/-- **`V = [0, 1, 0, 1503, -36289]` has good ORDINARY reduction at `3`** (kernel: `3 ∤ Δ(V)`, `#Ṽ(𝔽_3) = 3`, `a_3 = 1 ≢ 0 (mod 3)`). [cite: SilvermanAEC2009, VII.5 Prop. 5.1(a)] -/
theorem goodOrd3_iV366912qb1 : haveI := isGloballyMinimal_iV366912qb1; GoodOrd (⟨0, 1, 0, 1503, -36289⟩ : WeierstrassCurve ℚ) 3 := by
  haveI := isGloballyMinimal_iV366912qb1
  haveI : Fact (Nat.Prime 3) := ⟨by norm_num⟩
  have hI : integralModelInt (⟨0, 1, 0, 1503, -36289⟩ : WeierstrassCurve ℚ) = (⟨0, 1, 0, 1503, -36289⟩ : WeierstrassCurve ℤ) :=
    integralModelInt_eq_of_map_eq _ (map_mk_int 0 1 0 1503 (-36289))
  have hc : Nat.card (((⟨0, 1, 0, 1503, -36289⟩ : WeierstrassCurve ℤ).map (Int.castRingHom (ZMod 3))).toAffine.Point) = 3 := by
    have h := natCard_point_eq_countPoints 0 1 0 1503 (-36289) 3 (by norm_num) (by decide +kernel)
    have h' : countPoints [0, 1, 0, 1503, -36289] 3 = 3 := by decide +kernel
    exact_mod_cast h.trans h'
  exact SecondDescent.goodOrd_of_intModel 3 hI (by decide +kernel) hc (by decide)

/-- **`366912qb1[3]` is REDUCIBLE — IN THE KERNEL**: `x₀ = 14` is a rational root of `Ψ₃` (the kernel polynomial `h = x - 14` of the
rational `3`-isogeny `366912qb1 → 366912qb2`, as found by both engines). [cite: SilvermanAEC2009, Ex. 3.7] -/
theorem not_irreducible_i366912qb1 : ¬ (⟨0, 0, 0, 13524, 993328⟩ : WeierstrassCurve ℚ).HasIrreducibleModPGaloisRep 3 := by
  haveI := isElliptic_i366912qb1
  have hψ : (⟨0, 0, 0, 13524, 993328⟩ : WeierstrassCurve ℚ).Ψ₃.eval (14 : ℚ) = 0 := by
    norm_num [WeierstrassCurve.Ψ₃, WeierstrassCurve.b₂, WeierstrassCurve.b₄, WeierstrassCurve.b₆, WeierstrassCurve.b₈]
  obtain ⟨Φ, P, y, h, hΦ, -⟩ :=
    KernelDisc.exists_isRationalLine_of_eval_Ψ₃_eq_zero (W := (⟨0, 0, 0, 13524, 993328⟩ : WeierstrassCurve ℚ)) _ hψ
      (KernelDisc.eval_Ψ₂Sq_ne_zero_of_eval_Ψ₃ hψ)
  exact not_hasIrreducibleModPGaloisRep_of_isRationalLine hΦ

/-- **Row `366912qb1` @ `3` of crux 19357's stub `stub_reducibleNoCaseOne`: the row lies in the stub's domain — cell (G-ord, `e = 2`) `N10.CellGordTwo W 3`
and `W[3]` REDUCIBLE, both IN THE KERNEL — and the stub's conclusion L₀ = `ord_3 #Ш_an ≤ ord_3 #Ш` holds for it** (Cremona `366912qb1` = `[0, 0, 0, 13524, 993328]`,
`N = 366912 = 2^6·3^2·7^2·13`, `r_an = 0`, `#Ш_an = 9`, `#E(ℚ)_tors = 1`, `∏ c_ℓ = 2`; class `366912qb` of 3 curves, `3² ∣ #Ш_an` on every member).
KERNEL: `Addv W 3` (`3 ∣ Δ`, `3 ∣ c₄`), `ord_3 j ≥ 0` (`3² ∣ c₄`, `3⁷ ∤ Δ`), the isomorphism `⟨1, 1, 0, 0⟩ • V^{(-3)} = W` with
`V = [0, 1, 0, 1503, -36289]` good ordinary at `3` (`#Ṽ(𝔽_3) = 3`) ⟹ `TypeGOrd W 3`; `e = 12/gcd(12, ord_3 Δ_min) = 2` (`ord_3 Δ = 6`, Kodaira I₀*); reducibility
(`not_irreducible_i366912qb1`). DISPLAYED: `hCT` (Cassels–Tate), `hGZK`; `hr0`, `hq`/`hv` (`#Ш_an = 9`, `ord_3 = 2`); the certificate
`hx : Ш(W)[3] ≠ 0` — EVIDENCE (3-isogeny descent, kernel `C`: `h = x - 14`, `[ℚ(C):ℚ] = 2`, `χ(σ) = 2`, `Ê = 366912qb2 = [0,0,0,-127596,-34964048]`, `S = [2,3,7,13]`):
engine 1 `isogchi.gp` kit j292739 and engine 2 `isogcft.gp` kit j292741 AGREE on `ŝ = dim Sel^φ̂(Ê) = 1`, `s_φ = dim Sel^φ(W) = 1`, `m = 0`, EXCESS `= 2`
(`bnfcertify` 1/1 / 1/1, isogcft duality PASS/PASS); Mordell–Weil part of `Sel^φ(W)` = `0` (`#W(ℚ)_tors = 1`, `#Ê(ℚ)_tors = 1` — no rational `3`-torsion on either side (Cremona), rank `0`: `Ê(ℚ)/φW(ℚ) = 0`) ⟹ **`dim Ш(W)[φ] = 1`**, `Ш(W)[3] ⊇ Ш(W)[φ] ≠ 0`.
LOWER half only; per row; NOT a class theorem; nothing booked; BSD is not proved by any of this.
[cite: SilvermanAEC2009, Thm. X.4.14 and Ex. 3.7] [cite: SchaeferStoll2004] [cite: Cremona1997, Table 1 (label 366912qb1)] [cite: Miller2011LMS, Def. 1.1] -/
theorem gordTwoLower_isog_i366912qb1_3
    (hCT : exists_casselsTate_pairing (K := ℚ)) (hGZK : rank_eq_analyticRank_of_analyticRank_le_one)
    {W : WeierstrassCurve ℚ} [W.IsElliptic] [W.IsGloballyMinimal] (hWeq : W = ⟨0, 0, 0, 13524, 993328⟩)
    (hr0 : W.analyticRank = 0) {q : ℚ} (hq : shaAn W = (q : ℂ)) (hv : padicValRat 3 q ≤ 2)
    (hx : ∃ x : W.sha, x ≠ 0 ∧ 3 • x = 0) :
    N10.CellGordTwo W 3 ∧ ¬ W.HasIrreducibleModPGaloisRep 3 ∧ MissingLowerBoundAt W 3 := by
  haveI : Fact (Nat.Prime 3) := ⟨by norm_num⟩
  haveI := isElliptic_iV366912qb1
  haveI := isGloballyMinimal_iV366912qb1
  have hIW : integralModelInt W = (⟨0, 0, 0, 13524, 993328⟩ : WeierstrassCurve ℤ) :=
    integralModelInt_eq_of_map_eq _ (by rw [hWeq]; ext <;> simp [WeierstrassCurve.map])
  have hadd : Addv W 3 := Additive.addv_of_intModel hIW 3 (by decide +kernel) (by decide +kernel)
  have hj : 0 ≤ padicValRat 3 W.j := padicValRat_j_nonneg_of_intModel hIW 3 2 (by decide +kernel) (by decide +kernel)
  have hWV : (⟨1, (1 : ℚ), (0 : ℚ), (0 : ℚ)⟩ : VariableChange ℚ) • (⟨0, 1, 0, 1503, -36289⟩ : WeierstrassCurve ℚ).quadraticTwist (-((3 : ℕ) : ℚ)) = W := by
    rw [hWeq]
    ext <;> simp [WeierstrassCurve.variableChange_a₁, WeierstrassCurve.variableChange_a₂,
      WeierstrassCurve.variableChange_a₃, WeierstrassCurve.variableChange_a₄, WeierstrassCurve.variableChange_a₆,
      WeierstrassCurve.quadraticTwist, WeierstrassCurve.b₂, WeierstrassCurve.b₄, WeierstrassCurve.b₆] <;> norm_num
  have hG : TypeGOrd W 3 :=
    (typeGOrd_or_padicValRat_j_neg_of_twist_neg W 3 (by norm_num) (⟨0, 1, 0, 1503, -36289⟩ : WeierstrassCurve ℚ) ⟨_, hWV⟩
      (Or.inl goodOrd3_iV366912qb1)).resolve_right (not_lt.mpr hj)
  have he : semistabilityIndex W 3 = 2 := by
    rw [semistabilityIndex, minimalDiscriminantInt_eq hIW, intCurve_Δ]; decide +kernel
  have hred : ¬ W.HasIrreducibleModPGaloisRep 3 := by rw [hWeq]; exact not_irreducible_i366912qb1
  exact ⟨⟨by norm_num, hadd, hG, he⟩, hred,
    missingLowerBoundAt_of_casselsTate_of_pow_dvd W 3 hCT (hGZK W (by rw [hr0]; norm_num)).2 hq (k := 1)
      (by simpa using hv) (by simpa using dvd_shaOrder_of_exists_torsion W 3 hx)⟩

- EXERCISE INSTRUCTIONS -
Please give back, exactly as it stands above, the stretch from the line with "have hψ : (⟨0, 0, 0, 13524, 993328⟩" through the line with "of crux 19357's", and no line outside it.

- RESULT FOR THIS TASK -
  have hψ : (⟨0, 0, 0, 13524, 993328⟩ : WeierstrassCurve ℚ).Ψ₃.eval (14 : ℚ) = 0 := by
    norm_num [WeierstrassCurve.Ψ₃, WeierstrassCurve.b₂, WeierstrassCurve.b₄, WeierstrassCurve.b₆, WeierstrassCurve.b₈]
  obtain ⟨Φ, P, y, h, hΦ, -⟩ :=
    KernelDisc.exists_isRationalLine_of_eval_Ψ₃_eq_zero (W := (⟨0, 0, 0, 13524, 993328⟩ : WeierstrassCurve ℚ)) _ hψ
      (KernelDisc.eval_Ψ₂Sq_ne_zero_of_eval_Ψ₃ hψ)
  exact not_hasIrreducibleModPGaloisRep_of_isRationalLine hΦ

/-- **Row `366912qb1` @ `3` of crux 19357's stub `stub_reducibleNoCaseOne`: the row lies in the stub's domain — cell (G-ord, `e = 2`) `N10.CellGordTwo W 3`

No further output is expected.